If you do not know how to use the parameters in the crs_profile command to generate the *. cap configuration file for lsnr resources. You can use the lsnr resource information of another good node:
8.1 run the following command as the root user:
Crs_stat-p ora. gisdb1.LISTENER _ GISDB1.lsnr> $ ORA_CRS_HOME/crs/profile/ora. gisdb2.LISTENER _ GISDB2_test. Lsnr. cap
8.2 edit ora. gisdb2.LISTENER _ GISDB2_test. Lsnr. cap, the information inside is very simple, change the node information inside to gisdb2, vip information is changed to ora. gisdb2-test.vip.
Set ora. gisdb2.LISTENER _ GISDB2_test here. The group of the lsnr. cap file is changed to oracle: oinstall.
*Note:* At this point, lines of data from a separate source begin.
import Summits.MatrixMultiplication.OmegaCensus.ThreeSetZ5Z5CoverKitE3Split
import Summits.MatrixMultiplication.OmegaCensus.DominoZ5Z5Data19S5
import HarnessLib

/-!
# Three-margin cover computations for `(1,9,12)@325`, hole class `σ = 5`, flagged row `19`, piece `P3` (118192 nodes)

ω-census `pub-omega`, family (b3), seat pub-omega-group gen 38.  Framing: lottery ticket; floor = certified bounds/negative ranges.
VALUE: kernel computations of the `ℤ₅²` stage of the census cell `(1,9,12)@325` of `ℤ₅ × ℤ₆₅` (design `HOME/pub-omega-group-g37/DESIGN-1-9-12.md`);
NOT progress on ω.  Sizing (re-planned after '(kernel) excessive memory consumption' bounces of single 8-column groups of 184k–235k
enumeration nodes on loaded farm nodes): every `decide + kernel` here has ≤ 150k `rowsEnumE3` nodes (a whole group of 8 flagged columns, or a
half of 4 via `List.take 4` / `List.drop 4`), every file ≤ 280k; halves and groups are recombined in `DominoZ5Z5Join19Sσ`
(`coverGenE3_of_halves`, `coverGenE3_of_chunks`).  Model: `HOME/pub-omega-group-g38/code/colcost.py`.
-/

namespace Summit.MatrixMultiplication.OmegaCensus

namespace Z5Z5ThreeSet

open ZpZpDomino

set_option maxRecDepth 100000 in
set_option maxHeartbeats 4000000 in
/-- Cover computation: flagged row `19`, column group `1`, first half (4 columns) (65294 enumeration nodes). [folklore] -/
theorem cov19s5_r19_c1a : coverGenE3 tree19s5 exc19s5 10 (rowWs 5 10) (diagIdx 5) [flR19s5.getD 19 []] ((flCg19s5.getD 1 []).take 4)
    flD19s5 (offs 5 10) (off 5 10 1) (off 5 10 2) = true := by decide +kernel

set_option maxRecDepth 100000 in
set_option maxHeartbeats 4000000 in
/-- Cover computation: flagged row `19`, column group `3` (52898 enumeration nodes). [folklore] -/
theorem cov19s5_r19_c3 : coverGenE3 tree19s5 exc19s5 10 (rowWs 5 10) (diagIdx 5) [flR19s5.getD 19 []] (flCg19s5.getD 3 [])
    flD19s5 (offs 5 10) (off 5 10 1) (off 5 10 2) = true := by decide +kernel

end Z5Z5ThreeSet

end Summit.MatrixMultiplication.OmegaCensus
8.3 register ora. gisdb2.LISTENER _ GISDB2_test.lsnr Resources
./Crs_register ora. gisdb2.LISTENER _ GISDB2_test. Lsnr
8.4 check resources with ora. gisdb2.LISTENER _ GISDB2_test.lsnr missing
Because this resource is related to the listener, you must create a listener named LISTENER_GISDB2_test to start the resource.
9. add ons, which is the same as adding lsnr resources. If you understand the previous process, it is no problem to add ONS.
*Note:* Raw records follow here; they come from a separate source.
open Literature.Computability.AlgebraicComplexity
open Summit.MatrixMultiplication.MatrixMultiplication.Theorems.OutsiderSandwichPencilBlocks
open Summit.MatrixMultiplication.MatrixMultiplication.Theorems.OutsiderSandwichSliceGap
open Summit.MatrixMultiplication.MatrixMultiplication.Theorems.OutsiderSandwichKernelDichotomy
open scoped Matrix BigOperators

variable {D : Fin 3 → Fin 3 → Fin 3 → ℂ}

/-! ## §1  Four product slices cannot share a kernel plane -/

/-- **Two-sided annihilation leaves a line.**  If `x̂_a, x̂_b` are independent, `ŷ_c, ŷ_d` are
independent, and every member `x` of a subspace `K ≤ ℂ^{3 × 3}` (indexed by words of length `2`) is
killed by `x̂_a, x̂_b` from the left and by `ŷ_c, ŷ_d` from the right, then `dim K ≤ 1`
(`P X Qᵀ` is supported on one entry for invertible `P, Q`). [cite: HornJohnson2013, §0.4] -/
theorem finrank_le_one_of_vanishing {xa xb yc yd : Fin 3 → ℂ}
    (hx : LinearIndependent ℂ ![xa, xb]) (hy : LinearIndependent ℂ ![yc, yd])
    (K : Submodule ℂ ((Fin 2 → Fin 3) → ℂ))
    (hK : ∀ x ∈ K, (∀ c', ∑ b, xa b * x ![b, c'] = 0) ∧ (∀ c', ∑ b, xb b * x ![b, c'] = 0) ∧
      (∀ b', ∑ c, x ![b', c] * yc c = 0) ∧ (∀ b', ∑ c, x ![b', c] * yd c = 0)) :
    Module.finrank ℂ K ≤ 1 := by
  -- complete both pairs to bases of `ℂ³`
  obtain ⟨p, hp⟩ : ∃ p : Fin 3 → ℂ, p ∉ Submodule.span ℂ (Set.range ![xa, xb]) := by
    by_contra h
    push Not at h
    have htop := Submodule.eq_top_iff'.mpr h
    have h2 := finrank_span_eq_card hx
    rw [htop, finrank_top, Module.finrank_fintype_fun_eq_card] at h2
    simp at h2
  obtain ⟨q, hq⟩ : ∃ q : Fin 3 → ℂ, q ∉ Submodule.span ℂ (Set.range ![yc, yd]) := by
    by_contra h
    push Not at h
    have htop := Submodule.eq_top_iff'.mpr h
    have h2 := finrank_span_eq_card hy
    rw [htop, finrank_top, Module.finrank_fintype_fun_eq_card] at h2
    simp at h2
  have hP : LinearIndependent ℂ ![p, xa, xb] := linearIndependent_finCons.mpr ⟨hx, hp⟩
  have hQ : LinearIndependent ℂ ![q, yc, yd] := linearIndependent_finCons.mpr ⟨hy, hq⟩
  have hPu : IsUnit (Matrix.of ![p, xa, xb]) := Matrix.linearIndependent_rows_iff_isUnit.mp hP
  have hQu : IsUnit (Matrix.of ![q, yc, yd]) := Matrix.linearIndependent_rows_iff_isUnit.mp hQ
  have hQtu : IsUnit (Matrix.of ![q, yc, yd])ᵀ :=
    (Matrix.isUnit_iff_isUnit_det _).mpr
      (by rw [Matrix.det_transpose]; exact (Matrix.isUnit_iff_isUnit_det _).mp hQu)
  -- the linear functional `x ↦ (P X Qᵀ)₀₀`
  let φ : ((Fin 2 → Fin 3) → ℂ) →ₗ[ℂ] ℂ :=
    ∑ b : Fin 3, ∑ c : Fin 3, (p b * q c) •
      (LinearMap.proj ![b, c] : ((Fin 2 → Fin 3) → ℂ) →ₗ[ℂ] ℂ)
  have hφ : ∀ x, φ x = ∑ b, ∑ c, p b * q c * x ![b, c] := by
    intro x
    simp [φ, LinearMap.sum_apply, LinearMap.smul_apply]
  have hinj : Function.Injective (φ ∘ₗ K.subtype) := by
    refine (injective_iff_map_eq_zero _).mpr ?_
    rintro ⟨x, hxK⟩ hx0
    obtain ⟨h1, h2, h3, h4⟩ := hK x hxK
    have hφx : ∑ b, ∑ c, p b * q c * x ![b, c] = 0 := by rw [← hφ]; exact hx0
    have hPXQ : Matrix.of ![p, xa, xb] * Matrix.of (fun b c => x ![b, c]) *
        (Matrix.of ![q, yc, yd])ᵀ = 0 := by
      ext k l
      simp only [Matrix.mul_apply, Matrix.transpose_apply, Matrix.of_apply, Matrix.zero_apply]
      fin_cases k
      · fin_cases l
        · simp only [Finset.sum_mul]
          rw [Finset.sum_comm, ← hφx]
          refine Finset.sum_congr rfl fun b _ => Finset.sum_congr rfl fun c _ => ?_
          simp
          ring
        · simp only [Finset.sum_mul]
          rw [Finset.sum_comm]
          refine Finset.sum_eq_zero fun b _ => ?_
          have := h3 b
          simp only [Matrix.cons_val_zero, Matrix.cons_val_one, Fin.mk_one]
          calc ∑ c, p b * x ![b, c] * yc c = p b * ∑ c, x ![b, c] * yc c := by
                rw [Finset.mul_sum]; exact Finset.sum_congr rfl fun c _ => by ring
            _ = 0 := by rw [this, mul_zero]
        · simp only [Finset.sum_mul]
          rw [Finset.sum_comm]
          refine Finset.sum_eq_zero fun b _ => ?_
          have := h4 b
          simp only [Matrix.cons_val_zero, Matrix.cons_val_two, Fin.reduceFinMk, Matrix.tail_cons,
            Matrix.head_cons]
          calc ∑ c, p b * x ![b, c] * yd c = p b * ∑ c, x ![b, c] * yd c := by
                rw [Finset.mul_sum]; exact Finset.sum_congr rfl fun c _ => by ring
            _ = 0 := by rw [this, mul_zero]
      · simp [h1]
      · simp [h2]
    have hX : Matrix.of (fun b c => x ![b, c]) = 0 := by
      have h0 : Matrix.of ![p, xa, xb] * Matrix.of (fun b c => x ![b, c]) * (Matrix.of ![q, yc, yd])ᵀ =
          Matrix.of ![p, xa, xb] * 0 * (Matrix.of ![q, yc, yd])ᵀ := by
        rw [hPXQ, Matrix.mul_zero, Matrix.zero_mul]
      exact (IsUnit.mul_right_inj hPu).mp ((IsUnit.mul_left_inj hQtu).mp h0)
    apply Subtype.ext
    funext f
    have hf : ![f 0, f 1] = f := by funext j; fin_cases j <;> rfl
    have := congr_fun (congr_fun hX (f 0)) (f 1)
    simp only [Matrix.of_apply, Matrix.zero_apply] at this
    rw [hf] at this
    exact this
  have := LinearMap.finrank_le_finrank_of_injective hinj
  simpa using this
The final resources are as follows:
Oracle @ gisdb2:/oracle $ crs_stat-t
Name Type Target State Host
------------------------------------------------------------
Ora... B1.lsnr application ONLINE gisdb1
Ora. gisdb1.gsd application ONLINE gisdb1
Ora. gisdb1.ons application ONLINE gisdb1
Ora. gisdb1.vip application ONLINE gisdb1
Ora... est. vip application ONLINE gisdb2
Ora... B2.lsnr application ONLINE OFFLINE
Ora... st. lsnr application ONLINE gisdb2
Ora. gisdb2.ons application ONLINE gisdb2
Ora. gisdb2.vip application ONLINE OFFLINE
Ora. nxgis. db application ONLINE gisdb2
Ora... s1.inst application ONLINE gisdb1
Ora... s2.inst application ONLINE gisdb2
Now that we have a new VIP and LSNR, we don't need to worry about the two offlines. In this case, the application can connect to node node2.